ASSIGNMENT:
Reproduce exactly, and only, the lines below from the one containing "Thm. 1.4 on" through the one containing "with EXACTLY ONE".

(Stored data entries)
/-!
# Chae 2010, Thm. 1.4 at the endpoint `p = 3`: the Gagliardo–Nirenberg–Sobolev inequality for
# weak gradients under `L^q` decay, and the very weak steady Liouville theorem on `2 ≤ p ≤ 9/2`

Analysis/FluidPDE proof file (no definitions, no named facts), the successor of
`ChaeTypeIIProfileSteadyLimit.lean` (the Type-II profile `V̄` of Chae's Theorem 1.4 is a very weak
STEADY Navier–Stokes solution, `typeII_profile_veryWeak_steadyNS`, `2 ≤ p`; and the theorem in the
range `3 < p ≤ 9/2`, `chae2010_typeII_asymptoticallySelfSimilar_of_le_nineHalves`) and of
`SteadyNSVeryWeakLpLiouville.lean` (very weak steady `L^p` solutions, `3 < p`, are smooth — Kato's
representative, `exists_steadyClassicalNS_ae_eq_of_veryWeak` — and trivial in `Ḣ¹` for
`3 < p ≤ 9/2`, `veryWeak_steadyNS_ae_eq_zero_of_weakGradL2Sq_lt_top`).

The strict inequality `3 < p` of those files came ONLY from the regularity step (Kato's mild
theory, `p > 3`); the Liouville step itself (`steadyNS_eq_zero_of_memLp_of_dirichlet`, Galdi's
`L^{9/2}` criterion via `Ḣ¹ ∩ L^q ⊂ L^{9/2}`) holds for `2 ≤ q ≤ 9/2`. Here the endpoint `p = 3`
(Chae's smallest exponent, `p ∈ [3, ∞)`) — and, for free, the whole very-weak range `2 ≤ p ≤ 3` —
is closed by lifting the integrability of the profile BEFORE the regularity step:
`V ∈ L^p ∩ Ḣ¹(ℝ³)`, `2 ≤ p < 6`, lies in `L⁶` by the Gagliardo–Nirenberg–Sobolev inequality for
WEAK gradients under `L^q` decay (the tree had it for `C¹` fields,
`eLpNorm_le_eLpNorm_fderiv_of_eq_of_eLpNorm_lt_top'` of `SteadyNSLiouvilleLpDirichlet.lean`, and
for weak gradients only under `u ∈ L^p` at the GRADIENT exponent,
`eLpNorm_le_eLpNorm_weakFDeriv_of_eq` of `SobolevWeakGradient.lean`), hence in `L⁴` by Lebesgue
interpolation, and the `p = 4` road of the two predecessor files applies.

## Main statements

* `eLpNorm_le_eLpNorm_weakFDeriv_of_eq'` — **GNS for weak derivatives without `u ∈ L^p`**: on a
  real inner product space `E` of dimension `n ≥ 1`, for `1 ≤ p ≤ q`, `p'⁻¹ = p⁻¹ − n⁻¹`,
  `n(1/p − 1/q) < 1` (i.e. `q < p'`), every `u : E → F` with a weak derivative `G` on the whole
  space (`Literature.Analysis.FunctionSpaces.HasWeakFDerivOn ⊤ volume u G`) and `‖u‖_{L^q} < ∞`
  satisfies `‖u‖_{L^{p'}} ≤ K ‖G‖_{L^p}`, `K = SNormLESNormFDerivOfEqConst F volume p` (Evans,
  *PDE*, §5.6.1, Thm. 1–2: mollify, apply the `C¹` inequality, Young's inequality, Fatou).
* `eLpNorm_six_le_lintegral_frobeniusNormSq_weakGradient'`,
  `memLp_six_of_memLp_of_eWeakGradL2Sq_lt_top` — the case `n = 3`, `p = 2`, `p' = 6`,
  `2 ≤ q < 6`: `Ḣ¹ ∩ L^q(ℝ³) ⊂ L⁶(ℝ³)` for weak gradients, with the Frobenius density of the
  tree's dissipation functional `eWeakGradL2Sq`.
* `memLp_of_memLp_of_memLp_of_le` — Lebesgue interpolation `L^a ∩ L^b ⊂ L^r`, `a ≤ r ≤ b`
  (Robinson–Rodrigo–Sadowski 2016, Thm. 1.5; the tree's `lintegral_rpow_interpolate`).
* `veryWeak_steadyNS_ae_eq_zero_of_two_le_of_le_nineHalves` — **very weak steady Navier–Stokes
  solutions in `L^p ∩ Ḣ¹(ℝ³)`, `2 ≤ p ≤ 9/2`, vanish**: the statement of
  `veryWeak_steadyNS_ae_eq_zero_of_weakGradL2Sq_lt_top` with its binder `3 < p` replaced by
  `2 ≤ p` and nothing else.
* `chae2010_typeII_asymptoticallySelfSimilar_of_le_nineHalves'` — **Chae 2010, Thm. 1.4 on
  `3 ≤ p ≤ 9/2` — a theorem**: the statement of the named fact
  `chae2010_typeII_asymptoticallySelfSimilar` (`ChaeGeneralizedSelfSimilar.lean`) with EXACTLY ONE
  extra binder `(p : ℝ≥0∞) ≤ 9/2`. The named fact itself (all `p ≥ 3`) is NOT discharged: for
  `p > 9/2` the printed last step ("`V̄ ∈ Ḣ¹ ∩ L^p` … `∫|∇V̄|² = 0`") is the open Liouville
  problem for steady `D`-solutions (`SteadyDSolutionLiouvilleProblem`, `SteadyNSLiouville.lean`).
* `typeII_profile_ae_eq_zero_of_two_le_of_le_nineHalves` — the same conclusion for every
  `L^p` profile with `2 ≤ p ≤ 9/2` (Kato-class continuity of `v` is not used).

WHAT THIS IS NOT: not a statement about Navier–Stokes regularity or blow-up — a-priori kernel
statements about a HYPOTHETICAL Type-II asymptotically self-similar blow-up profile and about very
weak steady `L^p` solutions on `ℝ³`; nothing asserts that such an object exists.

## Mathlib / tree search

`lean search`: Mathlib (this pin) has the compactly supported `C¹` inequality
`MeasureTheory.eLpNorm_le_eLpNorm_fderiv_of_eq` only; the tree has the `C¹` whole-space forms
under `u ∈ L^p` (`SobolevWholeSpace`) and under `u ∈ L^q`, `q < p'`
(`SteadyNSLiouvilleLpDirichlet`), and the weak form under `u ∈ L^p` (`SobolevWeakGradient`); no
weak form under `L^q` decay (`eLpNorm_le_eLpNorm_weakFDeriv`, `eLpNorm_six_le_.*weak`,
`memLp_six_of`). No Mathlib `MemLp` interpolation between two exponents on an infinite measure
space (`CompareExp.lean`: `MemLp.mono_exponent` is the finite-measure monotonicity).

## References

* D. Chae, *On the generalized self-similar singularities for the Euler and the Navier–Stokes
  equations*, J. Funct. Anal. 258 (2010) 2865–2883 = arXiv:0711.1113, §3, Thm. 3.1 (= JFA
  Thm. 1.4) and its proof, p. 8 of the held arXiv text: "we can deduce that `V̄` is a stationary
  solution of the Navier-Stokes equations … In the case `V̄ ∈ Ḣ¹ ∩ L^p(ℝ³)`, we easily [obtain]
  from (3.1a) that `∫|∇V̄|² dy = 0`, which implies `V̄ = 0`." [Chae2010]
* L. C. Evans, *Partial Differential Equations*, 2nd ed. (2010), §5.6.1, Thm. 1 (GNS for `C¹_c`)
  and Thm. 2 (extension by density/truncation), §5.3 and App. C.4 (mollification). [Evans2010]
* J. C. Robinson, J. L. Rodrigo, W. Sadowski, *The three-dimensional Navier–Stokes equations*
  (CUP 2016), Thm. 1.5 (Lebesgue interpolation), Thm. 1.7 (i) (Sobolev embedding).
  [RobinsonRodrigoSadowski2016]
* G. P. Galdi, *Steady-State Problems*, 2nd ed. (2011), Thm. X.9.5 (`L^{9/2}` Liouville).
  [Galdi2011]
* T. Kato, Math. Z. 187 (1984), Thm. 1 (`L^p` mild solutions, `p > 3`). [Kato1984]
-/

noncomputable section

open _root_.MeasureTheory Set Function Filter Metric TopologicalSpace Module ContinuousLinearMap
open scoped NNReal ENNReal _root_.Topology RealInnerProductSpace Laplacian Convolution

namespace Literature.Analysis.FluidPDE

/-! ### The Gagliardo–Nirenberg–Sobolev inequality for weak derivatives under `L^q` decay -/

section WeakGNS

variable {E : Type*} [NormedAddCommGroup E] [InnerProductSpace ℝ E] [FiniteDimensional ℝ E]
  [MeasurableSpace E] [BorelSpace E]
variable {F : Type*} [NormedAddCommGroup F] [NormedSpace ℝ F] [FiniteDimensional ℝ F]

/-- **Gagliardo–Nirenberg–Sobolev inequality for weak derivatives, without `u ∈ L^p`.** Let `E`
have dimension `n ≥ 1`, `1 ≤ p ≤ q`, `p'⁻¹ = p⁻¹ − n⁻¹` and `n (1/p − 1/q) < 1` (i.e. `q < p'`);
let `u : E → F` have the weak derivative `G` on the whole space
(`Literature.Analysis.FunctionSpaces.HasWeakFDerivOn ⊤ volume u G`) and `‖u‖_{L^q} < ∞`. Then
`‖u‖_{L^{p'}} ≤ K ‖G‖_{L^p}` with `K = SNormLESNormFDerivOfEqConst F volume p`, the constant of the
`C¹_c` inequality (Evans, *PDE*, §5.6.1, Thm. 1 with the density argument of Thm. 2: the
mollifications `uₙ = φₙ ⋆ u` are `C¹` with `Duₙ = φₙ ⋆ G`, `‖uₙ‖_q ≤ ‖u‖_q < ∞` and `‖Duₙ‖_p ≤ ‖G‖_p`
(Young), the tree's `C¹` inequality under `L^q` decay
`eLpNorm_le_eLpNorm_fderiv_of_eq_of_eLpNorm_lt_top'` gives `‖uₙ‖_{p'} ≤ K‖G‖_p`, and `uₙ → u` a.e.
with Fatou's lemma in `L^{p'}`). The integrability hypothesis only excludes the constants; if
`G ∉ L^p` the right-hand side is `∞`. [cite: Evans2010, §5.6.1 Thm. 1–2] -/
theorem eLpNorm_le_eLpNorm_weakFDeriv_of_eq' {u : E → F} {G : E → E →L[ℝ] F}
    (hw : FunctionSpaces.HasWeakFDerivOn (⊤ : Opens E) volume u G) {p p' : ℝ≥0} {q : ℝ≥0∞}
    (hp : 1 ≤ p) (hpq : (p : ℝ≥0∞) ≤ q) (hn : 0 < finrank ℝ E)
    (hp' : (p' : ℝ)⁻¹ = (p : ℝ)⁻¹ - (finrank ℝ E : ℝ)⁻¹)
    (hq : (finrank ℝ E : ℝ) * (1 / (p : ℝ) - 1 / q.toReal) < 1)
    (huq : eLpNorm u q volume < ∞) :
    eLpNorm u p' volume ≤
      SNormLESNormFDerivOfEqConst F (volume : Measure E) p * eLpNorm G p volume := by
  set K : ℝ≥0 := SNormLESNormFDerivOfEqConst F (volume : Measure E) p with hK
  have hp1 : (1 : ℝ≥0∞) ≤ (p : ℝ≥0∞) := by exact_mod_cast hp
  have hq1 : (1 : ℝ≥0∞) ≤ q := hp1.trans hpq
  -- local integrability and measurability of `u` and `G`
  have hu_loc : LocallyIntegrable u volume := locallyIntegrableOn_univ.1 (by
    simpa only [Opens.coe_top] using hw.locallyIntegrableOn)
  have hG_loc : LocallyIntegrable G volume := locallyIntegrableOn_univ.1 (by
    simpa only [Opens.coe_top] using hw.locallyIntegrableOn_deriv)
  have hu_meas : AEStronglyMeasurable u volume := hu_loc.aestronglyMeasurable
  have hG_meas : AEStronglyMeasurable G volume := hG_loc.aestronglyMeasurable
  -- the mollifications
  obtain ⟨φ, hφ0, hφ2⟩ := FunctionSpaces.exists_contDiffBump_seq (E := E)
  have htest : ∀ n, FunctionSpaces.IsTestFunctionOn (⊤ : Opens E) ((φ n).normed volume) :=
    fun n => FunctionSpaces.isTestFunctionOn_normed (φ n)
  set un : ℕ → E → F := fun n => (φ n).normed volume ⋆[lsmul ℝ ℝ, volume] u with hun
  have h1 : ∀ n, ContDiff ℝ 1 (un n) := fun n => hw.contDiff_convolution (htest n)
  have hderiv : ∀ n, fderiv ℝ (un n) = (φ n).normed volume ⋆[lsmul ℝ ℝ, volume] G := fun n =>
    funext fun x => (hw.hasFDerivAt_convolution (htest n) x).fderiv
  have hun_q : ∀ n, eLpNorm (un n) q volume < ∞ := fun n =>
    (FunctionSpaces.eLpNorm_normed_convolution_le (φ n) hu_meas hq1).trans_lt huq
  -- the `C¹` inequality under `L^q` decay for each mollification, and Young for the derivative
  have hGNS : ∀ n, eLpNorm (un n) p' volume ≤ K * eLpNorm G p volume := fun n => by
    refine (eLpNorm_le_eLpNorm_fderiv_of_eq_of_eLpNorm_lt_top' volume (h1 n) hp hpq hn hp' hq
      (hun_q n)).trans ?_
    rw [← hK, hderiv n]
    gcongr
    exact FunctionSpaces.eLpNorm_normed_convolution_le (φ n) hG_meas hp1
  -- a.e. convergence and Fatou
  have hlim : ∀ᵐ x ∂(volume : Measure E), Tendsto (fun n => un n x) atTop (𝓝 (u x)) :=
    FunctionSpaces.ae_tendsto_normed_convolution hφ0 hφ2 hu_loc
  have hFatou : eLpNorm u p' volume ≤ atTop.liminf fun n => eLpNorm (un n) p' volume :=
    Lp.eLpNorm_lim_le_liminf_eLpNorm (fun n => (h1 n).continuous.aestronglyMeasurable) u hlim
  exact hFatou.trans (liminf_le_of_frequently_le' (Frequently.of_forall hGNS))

EXPECTED ANSWER:
* `chae2010_typeII_asymptoticallySelfSimilar_of_le_nineHalves'` — **Chae 2010, Thm. 1.4 on
  `3 ≤ p ≤ 9/2` — a theorem**: the statement of the named fact
  `chae2010_typeII_asymptoticallySelfSimilar` (`ChaeGeneralizedSelfSimilar.lean`) with EXACTLY ONE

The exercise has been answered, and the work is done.